WHAT YOU HAVE TO DO | Here the job is to return only the lines of the material, exactly, from the first one to the line with "import Literature.NumberTheory.Sieve.Maynard2016Lemma7System".
= = = =
import Mathlib
import Literature.NumberTheory.Sieve.Maynard2016Lemma7RadLcm
import Literature.NumberTheory.Sieve.Maynard2016Lemma7ErrorFinal
import Literature.NumberTheory.Sieve.Maynard2016Lemma7System
import Literature.NumberTheory.Sieve.Maynard2016CoupledBoxW
import HarnessLib

/-!
# Maynard (2016), Lemma 7: the main term `S_i` as a combination of `φ`-weighted coupled sums

Topic `Literature/NumberTheory/Sieve`; trunk AntSieve / parity (Maynard 2016 large-gaps ladder, named
fact `Literature.NumberTheory.Sieve.Maynard2016.Lemma7Tuple` of `Maynard2016Lemma7PerTuple.lean`).

J. Maynard, *Large gaps between primes*, Ann. of Math. (2) 183 (2016), 915–933 = arXiv:1408.5110,
§6, proof of Lemma 7, display (6.32): "By an argument analogous to that of Lemma 6 we see that …
the main term is …".  The analogue of `Maynard2016MainSumLink` (display (6.8) expanded) for Lemma 7:
the main term `S_i = Maynard2016.solvSum` of the error-term split
(`Maynard2016Lemma7ErrorFinal.exists_eventually_abs_sum_divSum_sq_sub_le`) is, after substituting the
definition (5.3) of `λ_{d,e}` and expanding, the combination
`Σ_j Σ_{j'} c_j c_{j'} Σ_{(d,d',e,e') ∈ rbox⁴} [CoupledAdm (P_w) m (couplingSet7 p₀ i)] ·
  coupledLcmTermW (1/φ) (F_{·,j}) (F_{·,j'}) G G x y (d,d') (e,e')`
of the `φ`-WEIGHTED coupled terms of `Maynard2016CoupledBoxW` (denominator weight
`phiInv = 1/φ`, an admissible `LcmEuler.IsLcmWeight` with `|1/φ(n)| ≤ 1`), whose kernel representation
is `LcmEuler.coupledLcmSumW_eq_integral_freqKernel`.  (The sum is still over `rbox k x i`, i.e. with the
trivial slot `i`; re-indexing to the `k − 1` non-trivial slots is left to the main-term proof.)

* `phiInv`, `isLcmWeight_phiInv`, `norm_phiInv_le_one`;
* `ofReal_lam_mul_lam_mul_phiInv` — `λ_{d,e} λ_{d',e'} · φ([d,d',e,e'])⁻¹ = Σ_j Σ_{j'} c_j c_{j'} ·
  coupledLcmTermW phiInv …`;
* `ofReal_solvSum_summand_eq`, **`ofReal_solvSum_eq`** — the expansion of `S_i`.

## References

* J. Maynard, *Large gaps between primes*, Ann. of Math. (2) 183 (2016), 915–933; arXiv:1408.5110,
  §5 display (5.3), §6 displays (6.8), (6.32). [Maynard2016LargeGaps]
-/

noncomputable section

open Filter Finset
open scoped BigOperators Topology ArithmeticFunction.Moebius Classical

namespace Literature.NumberTheory.Sieve

namespace Maynard2016

open LcmEuler

variable {k J : ℕ}

/-! ### The weight `1/φ` -/

/-- The denominator weight `n ↦ 1/φ(n)` of Lemma 7's main term. [cite: Maynard2016LargeGaps, §6 display (6.32)] -/
def phiInv : ℕ → ℂ := fun n => ((Nat.totient n : ℕ) : ℂ)⁻¹

/-- `1/φ` is an admissible denominator weight (Polymath 8b, Lemma 4.1, last paragraph of the proof).
[cite: Polymath8b2014, Lemma 4.1] -/
theorem isLcmWeight_phiInv : IsLcmWeight phiInv := isLcmWeight_totient_inv

/-- `|1/φ(n)| ≤ 1`. [cite: Maynard2016LargeGaps, §6 display (6.32)] -/
theorem norm_phiInv_le_one (n : ℕ) : ‖phiInv n‖ ≤ 1 := by
  unfold phiInv
  rw [norm_inv, Complex.norm_natCast]
  rcases Nat.eq_zero_or_pos (Nat.totient n) with h | h
  · simp [h]
  · exact inv_le_one_of_one_le₀ (by exact_mod_cast h)

/-- `a / φ(L) = a · phiInv L` (as complex numbers). [cite: Maynard2016LargeGaps, §6 display (6.32)] -/
theorem ofReal_div_totient (a : ℝ) (L : ℕ) :
    (((a / (Nat.totient L : ℝ)) : ℝ) : ℂ) = (a : ℂ) * phiInv L := by
  unfold phiInv
  push_cast
  rw [div_eq_mul_inv]

/-! ### Expanding `λ_{d,e} λ_{d',e'}` -/

/-- Rearranging the eight products of one `(j, j')`-term. [folklore] -/
private theorem prod_rearrange_mul {ι : Type*} [Fintype ι] (c c' L : ℂ)
    (a₁ a₂ a₃ a₄ a₅ a₆ a₇ a₈ : ι → ℂ) :
    (∏ i, a₁ i * a₂ i) * (c * ∏ i, a₃ i * a₄ i) * ((∏ i, a₅ i * a₆ i) * (c' * ∏ i, a₇ i * a₈ i)) * L =
      c * c' * ((∏ i, a₁ i * a₅ i * a₃ i * a₇ i) * (∏ i, a₂ i * a₆ i * a₄ i * a₈ i) * L) := by
  have h : (∏ i, a₁ i * a₂ i) * (∏ i, a₃ i * a₄ i) * ((∏ i, a₅ i * a₆ i) * ∏ i, a₇ i * a₈ i) =
      (∏ i, a₁ i * a₅ i * a₃ i * a₇ i) * ∏ i, a₂ i * a₆ i * a₄ i * a₈ i := by
    simp only [← Finset.prod_mul_distrib]
    exact Finset.prod_congr rfl fun i _ => by ring
  calc (∏ i, a₁ i * a₂ i) * (c * ∏ i, a₃ i * a₄ i) * ((∏ i, a₅ i * a₆ i) * (c' * ∏ i, a₇ i * a₈ i)) * L
      = c * c' * ((∏ i, a₁ i * a₂ i) * (∏ i, a₃ i * a₄ i) *
          ((∏ i, a₅ i * a₆ i) * ∏ i, a₇ i * a₈ i) * L) := by ring
    _ = _ := by rw [h]

/-- **Substituting (5.3) and expanding**: `λ_{d,e} λ_{d',e'} · φ([d,d',e,e'])⁻¹ =
Σ_j Σ_{j'} c_j c_{j'} · coupledLcmTermW phiInv (F_{·,j}) (F_{·,j'}) G G x y (d,d') (e,e')`.
[cite: Maynard2016LargeGaps, §6 displays (6.8), (6.32)] -/
theorem ofReal_lam_mul_lam_mul_phiInv (c : Fin J → ℝ) (Fd : Fin k → Fin J → ℝ → ℝ) (G : ℝ → ℝ)
    (ε : ℝ) (x : ℕ) (d d' e e' : Fin k → ℕ) :
    (lam c Fd G ε x d e : ℂ) * (lam c Fd G ε x d' e' : ℂ) *
        phiInv (Nat.lcm (∏ i, Nat.lcm (d i) (d' i)) (∏ i, Nat.lcm (e i) (e' i))) =
      ∑ j, ∑ j', (c j : ℂ) * c j' *
        coupledLcmTermW phiInv (fun ℓ => Fd ℓ j) (fun ℓ => Fd ℓ j') (fun _ : Fin k => G) (fun _ => G)
          (x : ℝ) (y ε x) (d, d') (e, e') := by
  rw [lam, lam]
  push_cast
  rw [Finset.mul_sum, Finset.mul_sum, Finset.sum_mul, Finset.sum_mul]
  refine Finset.sum_congr rfl fun j _ => ?_
  rw [Finset.mul_sum, Finset.sum_mul]
  refine Finset.sum_congr rfl fun j' _ => ?_
  rw [coupledLcmTermW]
  exact prod_rearrange_mul _ _ _ _ _ _ _ _ _ _ _

/-! ### The main term `S_i` as a combination of weighted coupled sums -/

/-- **One summand of `S_i`**: for `d, d', e, e'` in the restricted box and large `x`
(`x < p₀`, `(m p₀ − 1, P_y) = 1`, prime factors of the `h_b − h_a` divide `P_w`),
`[SysSolvable] λλ'/φ(radMod) = [CoupledAdm (P_w) m (couplingSet7 p₀ i)] Σ_j Σ_{j'} c_j c_{j'} ·
coupledLcmTermW phiInv …` (both sides vanish off the support of `λ_{d,e} λ_{d',e'}`, on which all moduli are
squarefree and `summand_sysSolvable_eq_coupledAdm` applies). [cite: Maynard2016LargeGaps, §6 display (6.32)] -/
theorem ofReal_solvSum_summand_eq {c : Fin J → ℝ} {Fd : Fin k → Fin J → ℝ → ℝ} {G : ℝ → ℝ}
    (hD : IsSieveData k J c Fd G) {ε : ℝ} {x : ℕ} (hx1 : 1 ≤ x) (hlogx : 0 < Real.log x)
    (hlogy : 0 < Real.log (y ε x)) {m p₀ : ℕ} (hp₀ : p₀.Prime) (hm : 1 ≤ m) (hxp : x < p₀)
    (hcop : Nat.Coprime (m * p₀ - 1) (primorial ⌊y ε x⌋₊))
    (hW : ∀ a b : Fin k, a ≠ b → ∀ p : ℕ, p.Prime →
      (p : ℤ) ∣ (hTuple k x b : ℤ) - hTuple k x a → p ∣ Pw x)
    {i : Fin k} {d d' e e' : Fin k → ℕ} (hd : d ∈ rbox k x i) (hd' : d' ∈ rbox k x i)
    (he : e ∈ rbox k x i) (he' : e' ∈ rbox k x i) :
    (((if SysSolvable k x m p₀ i d d' e e' then
        lam c Fd G ε x d e * lam c Fd G ε x d' e' / (Nat.totient (radMod d d' e e') : ℝ)
      else 0 : ℝ)) : ℂ) =
      if CoupledAdm (Pw x) m (couplingSet7 k x m p₀ i) (d, d') (e, e') then
        ∑ j, ∑ j', (c j : ℂ) * c j' *
          coupledLcmTermW phiInv (fun ℓ => Fd ℓ j) (fun ℓ => Fd ℓ j') (fun _ : Fin k => G)
            (fun _ => G) (x : ℝ) (y ε x) (d, d') (e, e')
      else 0 := by
  rw [← ofReal_lam_mul_lam_mul_phiInv]
  by_cases hlam : lam c Fd G ε x d e * lam c Fd G ε x d' e' = 0
  · -- both sides vanish
    rw [hlam, zero_div, ite_self, ← Complex.ofReal_mul, hlam]
    push_cast
    simp
  · have h1 : lam c Fd G ε x d e ≠ 0 := left_ne_zero_of_mul hlam
    have h2 : lam c Fd G ε x d' e' ≠ 0 := right_ne_zero_of_mul hlam
    obtain ⟨hdb, hdi⟩ := mem_rbox.1 hd
    obtain ⟨hdb', hdi'⟩ := mem_rbox.1 hd'
    obtain ⟨heb, hei⟩ := mem_rbox.1 he
    obtain ⟨heb', hei'⟩ := mem_rbox.1 he'
    obtain ⟨hsd, hsd', hse, hse', hdlt, hecop⟩ :=
      support_hyps_of_lam_ne_zero hD hx1 hlogx hlogy hxp hcop hdb hdb' heb heb' h1 h2
    rw [summand_sysSolvable_eq_coupledAdm hp₀ hm hW hsd hsd' hse hse' hdlt hecop hdi hdi' hei hei']
    split_ifs
    · rw [ofReal_div_totient]
      push_cast
      rfl
    · push_cast
      rfl

/-- **`S_i` expanded (Lemma 7's (6.8))**: for large `x` (`x < p₀` prime, `(m p₀ − 1, P_y) = 1`, prime
factors of the `h_b − h_a` divide `P_w`),
`S_i = Σ_{(d,d',e,e') ∈ rbox⁴} [CoupledAdm (P_w) m (couplingSet7 p₀ i) (d,d') (e,e')] ·
  Σ_j Σ_{j'} c_j c_{j'} coupledLcmTermW phiInv (F_{·,j}) (F_{·,j'}) G G x y (d,d') (e,e')`.
[cite: Maynard2016LargeGaps, §6 display (6.32)] -/
theorem ofReal_solvSum_eq {c : Fin J → ℝ} {Fd : Fin k → Fin J → ℝ → ℝ} {G : ℝ → ℝ}
    (hD : IsSieveData k J c Fd G) {ε : ℝ} {x : ℕ} (hx1 : 1 ≤ x) (hlogx : 0 < Real.log x)
    (hlogy : 0 < Real.log (y ε x)) {m p₀ : ℕ} (hp₀ : p₀.Prime) (hm : 1 ≤ m) (hxp : x < p₀)
    (hcop : Nat.Coprime (m * p₀ - 1) (primorial ⌊y ε x⌋₊))
    (hW : ∀ a b : Fin k, a ≠ b → ∀ p : ℕ, p.Prime →
      (p : ℤ) ∣ (hTuple k x b : ℤ) - hTuple k x a → p ∣ Pw x) (i : Fin k) :
    ((solvSum c Fd G ε x m p₀ i : ℝ) : ℂ) =
      ∑ d ∈ rbox k x i, ∑ d' ∈ rbox k x i, ∑ e ∈ rbox k x i, ∑ e' ∈ rbox k x i,
        if CoupledAdm (Pw x) m (couplingSet7 k x m p₀ i) (d, d') (e, e') then
          ∑ j, ∑ j', (c j : ℂ) * c j' *
            coupledLcmTermW phiInv (fun ℓ => Fd ℓ j) (fun ℓ => Fd ℓ j') (fun _ : Fin k => G)
              (fun _ => G) (x : ℝ) (y ε x) (d, d') (e, e')
        else 0 := by
  unfold solvSum
  push_cast
  refine Finset.sum_congr rfl fun d hd => Finset.sum_congr rfl fun d' hd' =>
    Finset.sum_congr rfl fun e he => Finset.sum_congr rfl fun e' he' => ?_
  exact ofReal_solvSum_summand_eq hD hx1 hlogx hlogy hp₀ hm hxp hcop hW hd hd' he he'

/-- **`S_i` as a combination of weighted coupled sums** (the `j`-sums outside):
`S_i = Σ_j Σ_{j'} c_j c_{j'} · Σ_{rbox⁴} [CoupledAdm …] coupledLcmTermW phiInv (F_{·,j}) (F_{·,j'}) G G …`.
[cite: Maynard2016LargeGaps, §6 display (6.32)] -/
theorem ofReal_solvSum_eq_sum {c : Fin J → ℝ} {Fd : Fin k → Fin J → ℝ → ℝ} {G : ℝ → ℝ}
    (hD : IsSieveData k J c Fd G) {ε : ℝ} {x : ℕ} (hx1 : 1 ≤ x)
    (hlogx : 0 < Real.log x) (hlogy : 0 < Real.log (y ε x)) {m p₀ : ℕ} (hp₀ : p₀.Prime)
    (hm : 1 ≤ m) (hxp : x < p₀) (hcop : Nat.Coprime (m * p₀ - 1) (primorial ⌊y ε x⌋₊))
    (hW : ∀ a b : Fin k, a ≠ b → ∀ p : ℕ, p.Prime →
      (p : ℤ) ∣ (hTuple k x b : ℤ) - hTuple k x a → p ∣ Pw x) (i : Fin k) :
    ((solvSum c Fd G ε x m p₀ i : ℝ) : ℂ) =
      ∑ j, ∑ j', (c j : ℂ) * c j' *
        ∑ d ∈ rbox k x i, ∑ d' ∈ rbox k x i, ∑ e ∈ rbox k x i, ∑ e' ∈ rbox k x i,
          if CoupledAdm (Pw x) m (couplingSet7 k x m p₀ i) (d, d') (e, e') then
            coupledLcmTermW phiInv (fun ℓ => Fd ℓ j) (fun ℓ => Fd ℓ j') (fun _ : Fin k => G)
              (fun _ => G) (x : ℝ) (y ε x) (d, d') (e, e')
          else 0 := by
  rw [ofReal_solvSum_eq hD hx1 hlogx hlogy hp₀ hm hxp hcop hW i]
  -- push the `(j, j')`-sums inside, one box-sum at a time
  have key : ∀ (s : Finset (Fin k → ℕ)) (T : Fin J → Fin J → (Fin k → ℕ) → ℂ),
      ∑ j, ∑ j', (c j : ℂ) * c j' * ∑ v ∈ s, T j j' v =
        ∑ v ∈ s, ∑ j, ∑ j', (c j : ℂ) * c j' * T j j' v := by
    intro s T
    calc ∑ j, ∑ j', (c j : ℂ) * c j' * ∑ v ∈ s, T j j' v
        = ∑ j, ∑ j', ∑ v ∈ s, (c j : ℂ) * c j' * T j j' v := by simp_rw [Finset.mul_sum]
      _ = ∑ j, ∑ v ∈ s, ∑ j', (c j : ℂ) * c j' * T j j' v :=
          Finset.sum_congr rfl fun j _ => Finset.sum_comm
      _ = ∑ v ∈ s, ∑ j, ∑ j', (c j : ℂ) * c j' * T j j' v := Finset.sum_comm
  symm
  rw [key]
  refine Finset.sum_congr rfl fun d _ => ?_
  rw [key]
  refine Finset.sum_congr rfl fun d' _ => ?_
  rw [key]
  refine Finset.sum_congr rfl fun e _ => ?_
  rw [key]
  refine Finset.sum_congr rfl fun e' _ => ?_
  split_ifs
  · rfl
  · simp

end Maynard2016

end Literature.NumberTheory.Sieve

end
= = = =
SOLUTION FOR THIS EXERCISE |
import Mathlib
import Literature.NumberTheory.Sieve.Maynard2016Lemma7RadLcm
import Literature.NumberTheory.Sieve.Maynard2016Lemma7ErrorFinal
import Literature.NumberTheory.Sieve.Maynard2016Lemma7System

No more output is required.